| Problem description |
Your task is to transcribe the entries exactly.

| Task material |
import Summits.QuantumFields.BalabanUV.T4Continuum.Spine.NE2KingTransplant

/-!
# T⁴ programme, spine node NE2 (U1a) — THE KING TRANSPLANT: non-vacuity witness of the unit-layer assembly

Cell `pub-balaban`, unit `b2b-balaban-t4-ne2-p3` (literature-transplant route, skeleton `t4/skeletons/NE2-t4-ne2-p3.md`,
node-test aid (g2)).  A ONE-SITE toy tower `D k = (2 + 2^{−k})·I` on the index set `Unit` (pseudo-metric `d ≡ 0`, `B = 0`)
satisfies ALL leaves of `Spine/NE2KingTransplant.covarianceTowerRate_of_leaves` simultaneously with a rate `< 1`
(`γ = 2`, `ρ = ρ_B = 0`, `C₁ = 3`, `κ = 0`, `ε = 1/2`, `r = 1/2`, `V = 1`), so the assembled `CovarianceTowerRate` and the
entrywise limit `covariance_entry_limit` FIRE end-to-end (`toy_covarianceTowerRate`, `toy_entry_limit`): the interface is
inhabited and the binders are jointly satisfiable — nothing more.  [folklore]; NOT a statement about Bałaban's operators;
NOT summit progress; spine 0/9.  HONEST DEPENDENCY: continuum YM on T⁴ ⇐ BetaPertH ∧ nine spine estimates (0/9 proved);
BetaPertH ⇐ (D1) ∧ (D4) ∧ CAP+tail; G-an2-4 gates asym, D1 and NE2/3/4.
-/

noncomputable section

open Matrix Finset Real Filter Topology
open Literature.MathematicalPhysics.QuantumFieldTheory.Balaban1983to89.QGQInverse (Coercive)
open Literature.MathematicalPhysics.QuantumFieldTheory.King1986 (wRow wCol)
open Summit.QuantumFields.BalabanUV.T4Continuum.NE2KingTransplant

namespace Summit.QuantumFields.BalabanUV.T4Continuum.NE2KingTransplantWitness

/-- the toy tower `D k = (2 + 2^{−k})·I` on one site. [folklore] -/
def toyD (k : ℕ) : Matrix Unit Unit ℝ := (2 + (1 / 2 : ℝ) ^ k) • (1 : Matrix Unit Unit ℝ)

/-- the trivial pseudo-metric on one site. [folklore] -/
def toyd : Unit → Unit → ℝ := fun _ _ => 0

/-- `d ≡ 0` is a pseudo-metric. [folklore] -/
theorem toyd_isPseudoMetric : IsPseudoMetric toyd :=
  ⟨fun _ _ => rfl, fun _ => rfl, fun _ _ _ => by simp [toyd]⟩

/-- entries of the toy tower. [folklore] -/
theorem toyD_apply (k : ℕ) (i j : Unit) : toyD k i j = 2 + (1 / 2 : ℝ) ^ k := by
  rw [toyD, Matrix.smul_apply, Matrix.one_apply, if_pos (Subsingleton.elim i j), smul_eq_mul, mul_one]

/-- (H1) for the toy tower: `D k + 0 ≥ 2`. [folklore] -/
theorem toy_uniformCoercive : UniformCoercive toyD 0 2 := by
  intro k x
  have hx : x ⬝ᵥ ((toyD k + 0) *ᵥ x) = (2 + (1 / 2 : ℝ) ^ k) * (x ⬝ᵥ x) := by
    rw [add_zero, toyD, Matrix.smul_mulVec, Matrix.one_mulVec, dotProduct_smul, smul_eq_mul]
  rw [hx]
  have h0 : 0 ≤ x ⬝ᵥ x := by
    rw [dotProduct]; exact Finset.sum_nonneg fun i _ => mul_self_nonneg _
  have hp : 0 ≤ (1 / 2 : ℝ) ^ k := by positivity
  nlinarith

/-- (H2) for the toy tower: all weighted off-diagonal sums vanish (`d ≡ 0`). [folklore] -/
theorem toy_uniformCTBound : UniformCTBound toyD 0 toyd 0 0 0 := by
  refine ⟨fun k i => ?_, fun k j => ?_, fun i => ?_, fun j => ?_⟩ <;>
    simp [wRow, wCol, toyd]

/-- (H2′) for the toy tower: `|D k z w| ≤ 3`. [folklore] -/
theorem toy_uniformKernelDecay : UniformKernelDecay toyD toyd 3 0 := by
  intro k z w
  rw [toyD_apply]
  have hp : 0 ≤ (1 / 2 : ℝ) ^ k := by positivity
  have hp1 : (1 / 2 : ℝ) ^ k ≤ 1 := pow_le_one₀ (by norm_num) (by norm_num)
  rw [abs_of_nonneg (by linarith)]
  have e : (3 : ℝ) * Real.exp (-(2 * 0 * toyd z w)) = 3 := by simp [toyd]
  rw [e]
  linarith

/-- (H3) for the toy tower: `|D (k+1) − D k| = 2^{−(k+1)} ≤ (1/2)·(1/2)^k`. [folklore] -/
theorem toy_effectiveOperatorSupRate : EffectiveOperatorSupRate toyD (1 / 2) (1 / 2) := by
  intro k z w
  rw [Matrix.sub_apply, toyD_apply, toyD_apply]
  have e : 2 + (1 / 2 : ℝ) ^ (k + 1) - (2 + (1 / 2) ^ k) = -((1 / 2) * (1 / 2) ^ k) := by
    rw [pow_succ]; ring
  rw [e, abs_neg, abs_of_nonneg (by positivity)]

/-- (H4) for the toy tower: `Σ_z e^0 = 1`. [folklore] -/
theorem toy_volumeSum : VolumeSum toyd 0 1 := by
  intro x
  simp [toyd]

/-- **THE ASSEMBLY FIRES** on the toy tower: King's (4.38) shape with rate `√(1/2) < 1` per step. [folklore] -/
theorem toy_covarianceTowerRate :
    CovarianceTowerRate toyD 0 toyd (Real.sqrt (1 / 2 * (2 * 3)) * ((2 - (0 + 0))⁻¹) ^ 2 * 1 ^ 2) (0 / 2)
      (Real.sqrt (1 / 2)) :=
  covarianceTowerRate_of_leaves toyD 0 toyd toyd_isPseudoMetric (by norm_num) le_rfl (by norm_num) (by norm_num)
    toy_uniformCoercive toy_uniformCTBound toy_uniformKernelDecay toy_effectiveOperatorSupRate toy_volumeSum

/-- **and the entrywise limit follows** (the covariances `(D k)⁻¹ = (2 + 2^{−k})⁻¹` converge — here, to `1/2`).
[folklore] -/
theorem toy_entry_limit (x y : Unit) : ∃ ℓ : ℝ, Tendsto (fun k => (toyD k + 0)⁻¹ x y) atTop (𝓝 ℓ) := by
  have hs : Real.sqrt (1 / 2) < 1 := by
    rw [Real.sqrt_lt' one_pos]; norm_num
  have hC : (0 : ℝ) ≤ Real.sqrt (1 / 2 * (2 * 3)) * ((2 - (0 + 0))⁻¹) ^ 2 * 1 ^ 2 :=
    mul_nonneg (mul_nonneg (Real.sqrt_nonneg _) (sq_nonneg _)) (sq_nonneg _)
  obtain ⟨ℓ, h, _⟩ := covariance_entry_limit (d := toyd) (κ' := 0 / 2) hC (Real.sqrt_nonneg _) hs
    (by norm_num) (fun _ _ => le_rfl) toy_covarianceTowerRate x y
  exact ⟨ℓ, h⟩

end Summit.QuantumFields.BalabanUV.T4Continuum.NE2KingTransplantWitness

end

| Response to the task |
import Summits.QuantumFields.BalabanUV.T4Continuum.Spine.NE2KingTransplant

/-!
# T⁴ programme, spine node NE2 (U1a) — THE KING TRANSPLANT: non-vacuity witness of the unit-layer assembly

Cell `pub-balaban`, unit `b2b-balaban-t4-ne2-p3` (literature-transplant route, skeleton `t4/skeletons/NE2-t4-ne2-p3.md`,
node-test aid (g2)).  A ONE-SITE toy tower `D k = (2 + 2^{−k})·I` on the index set `Unit` (pseudo-metric `d ≡ 0`, `B = 0`)
satisfies ALL leaves of `Spine/NE2KingTransplant.covarianceTowerRate_of_leaves` simultaneously with a rate `< 1`
(`γ = 2`, `ρ = ρ_B = 0`, `C₁ = 3`, `κ = 0`, `ε = 1/2`, `r = 1/2`, `V = 1`), so the assembled `CovarianceTowerRate` and the
entrywise limit `covariance_entry_limit` FIRE end-to-end (`toy_covarianceTowerRate`, `toy_entry_limit`): the interface is
inhabited and the binders are jointly satisfiable — nothing more.  [folklore]; NOT a statement about Bałaban's operators;
NOT summit progress; spine 0/9.  HONEST DEPENDENCY: continuum YM on T⁴ ⇐ BetaPertH ∧ nine spine estimates (0/9 proved);
BetaPertH ⇐ (D1) ∧ (D4) ∧ CAP+tail; G-an2-4 gates asym, D1 and NE2/3/4.
-/

noncomputable section

open Matrix Finset Real Filter Topology
open Literature.MathematicalPhysics.QuantumFieldTheory.Balaban1983to89.QGQInverse (Coercive)
open Literature.MathematicalPhysics.QuantumFieldTheory.King1986 (wRow wCol)
open Summit.QuantumFields.BalabanUV.T4Continuum.NE2KingTransplant

namespace Summit.QuantumFields.BalabanUV.T4Continuum.NE2KingTransplantWitness

/-- the toy tower `D k = (2 + 2^{−k})·I` on one site. [folklore] -/
def toyD (k : ℕ) : Matrix Unit Unit ℝ := (2 + (1 / 2 : ℝ) ^ k) • (1 : Matrix Unit Unit ℝ)

/-- the trivial pseudo-metric on one site. [folklore] -/
def toyd : Unit → Unit → ℝ := fun _ _ => 0

/-- `d ≡ 0` is a pseudo-metric. [folklore] -/
theorem toyd_isPseudoMetric : IsPseudoMetric toyd :=
  ⟨fun _ _ => rfl, fun _ => rfl, fun _ _ _ => by simp [toyd]⟩

/-- entries of the toy tower. [folklore] -/
theorem toyD_apply (k : ℕ) (i j : Unit) : toyD k i j = 2 + (1 / 2 : ℝ) ^ k := by
  rw [toyD, Matrix.smul_apply, Matrix.one_apply, if_pos (Subsingleton.elim i j), smul_eq_mul, mul_one]

/-- (H1) for the toy tower: `D k + 0 ≥ 2`. [folklore] -/
theorem toy_uniformCoercive : UniformCoercive toyD 0 2 := by
  intro k x
  have hx : x ⬝ᵥ ((toyD k + 0) *ᵥ x) = (2 + (1 / 2 : ℝ) ^ k) * (x ⬝ᵥ x) := by
    rw [add_zero, toyD, Matrix.smul_mulVec, Matrix.one_mulVec, dotProduct_smul, smul_eq_mul]
  rw [hx]
  have h0 : 0 ≤ x ⬝ᵥ x := by
    rw [dotProduct]; exact Finset.sum_nonneg fun i _ => mul_self_nonneg _
  have hp : 0 ≤ (1 / 2 : ℝ) ^ k := by positivity
  nlinarith

/-- (H2) for the toy tower: all weighted off-diagonal sums vanish (`d ≡ 0`). [folklore] -/
theorem toy_uniformCTBound : UniformCTBound toyD 0 toyd 0 0 0 := by
  refine ⟨fun k i => ?_, fun k j => ?_, fun i => ?_, fun j => ?_⟩ <;>
    simp [wRow, wCol, toyd]

/-- (H2′) for the toy tower: `|D k z w| ≤ 3`. [folklore] -/
theorem toy_uniformKernelDecay : UniformKernelDecay toyD toyd 3 0 := by
  intro k z w
  rw [toyD_apply]
  have hp : 0 ≤ (1 / 2 : ℝ) ^ k := by positivity
  have hp1 : (1 / 2 : ℝ) ^ k ≤ 1 := pow_le_one₀ (by norm_num) (by norm_num)
  rw [abs_of_nonneg (by linarith)]
  have e : (3 : ℝ) * Real.exp (-(2 * 0 * toyd z w)) = 3 := by simp [toyd]
  rw [e]
  linarith

/-- (H3) for the toy tower: `|D (k+1) − D k| = 2^{−(k+1)} ≤ (1/2)·(1/2)^k`. [folklore] -/
theorem toy_effectiveOperatorSupRate : EffectiveOperatorSupRate toyD (1 / 2) (1 / 2) := by
  intro k z w
  rw [Matrix.sub_apply, toyD_apply, toyD_apply]
  have e : 2 + (1 / 2 : ℝ) ^ (k + 1) - (2 + (1 / 2) ^ k) = -((1 / 2) * (1 / 2) ^ k) := by
    rw [pow_succ]; ring
  rw [e, abs_neg, abs_of_nonneg (by positivity)]

/-- (H4) for the toy tower: `Σ_z e^0 = 1`. [folklore] -/
theorem toy_volumeSum : VolumeSum toyd 0 1 := by
  intro x
  simp [toyd]

/-- **THE ASSEMBLY FIRES** on the toy tower: King's (4.38) shape with rate `√(1/2) < 1` per step. [folklore] -/
theorem toy_covarianceTowerRate :
    CovarianceTowerRate toyD 0 toyd (Real.sqrt (1 / 2 * (2 * 3)) * ((2 - (0 + 0))⁻¹) ^ 2 * 1 ^ 2) (0 / 2)
      (Real.sqrt (1 / 2)) :=
  covarianceTowerRate_of_leaves toyD 0 toyd toyd_isPseudoMetric (by norm_num) le_rfl (by norm_num) (by norm_num)
    toy_uniformCoercive toy_uniformCTBound toy_uniformKernelDecay toy_effectiveOperatorSupRate toy_volumeSum

/-- **and the entrywise limit follows** (the covariances `(D k)⁻¹ = (2 + 2^{−k})⁻¹` converge — here, to `1/2`).
[folklore] -/
theorem toy_entry_limit (x y : Unit) : ∃ ℓ : ℝ, Tendsto (fun k => (toyD k + 0)⁻¹ x y) atTop (𝓝 ℓ) := by
  have hs : Real.sqrt (1 / 2) < 1 := by
    rw [Real.sqrt_lt' one_pos]; norm_num
  have hC : (0 : ℝ) ≤ Real.sqrt (1 / 2 * (2 * 3)) * ((2 - (0 + 0))⁻¹) ^ 2 * 1 ^ 2 :=
    mul_nonneg (mul_nonneg (Real.sqrt_nonneg _) (sq_nonneg _)) (sq_nonneg _)
  obtain ⟨ℓ, h, _⟩ := covariance_entry_limit (d := toyd) (κ' := 0 / 2) hC (Real.sqrt_nonneg _) hs
    (by norm_num) (fun _ _ => le_rfl) toy_covarianceTowerRate x y
  exact ⟨ℓ, h⟩

end Summit.QuantumFields.BalabanUV.T4Continuum.NE2KingTransplantWitness

end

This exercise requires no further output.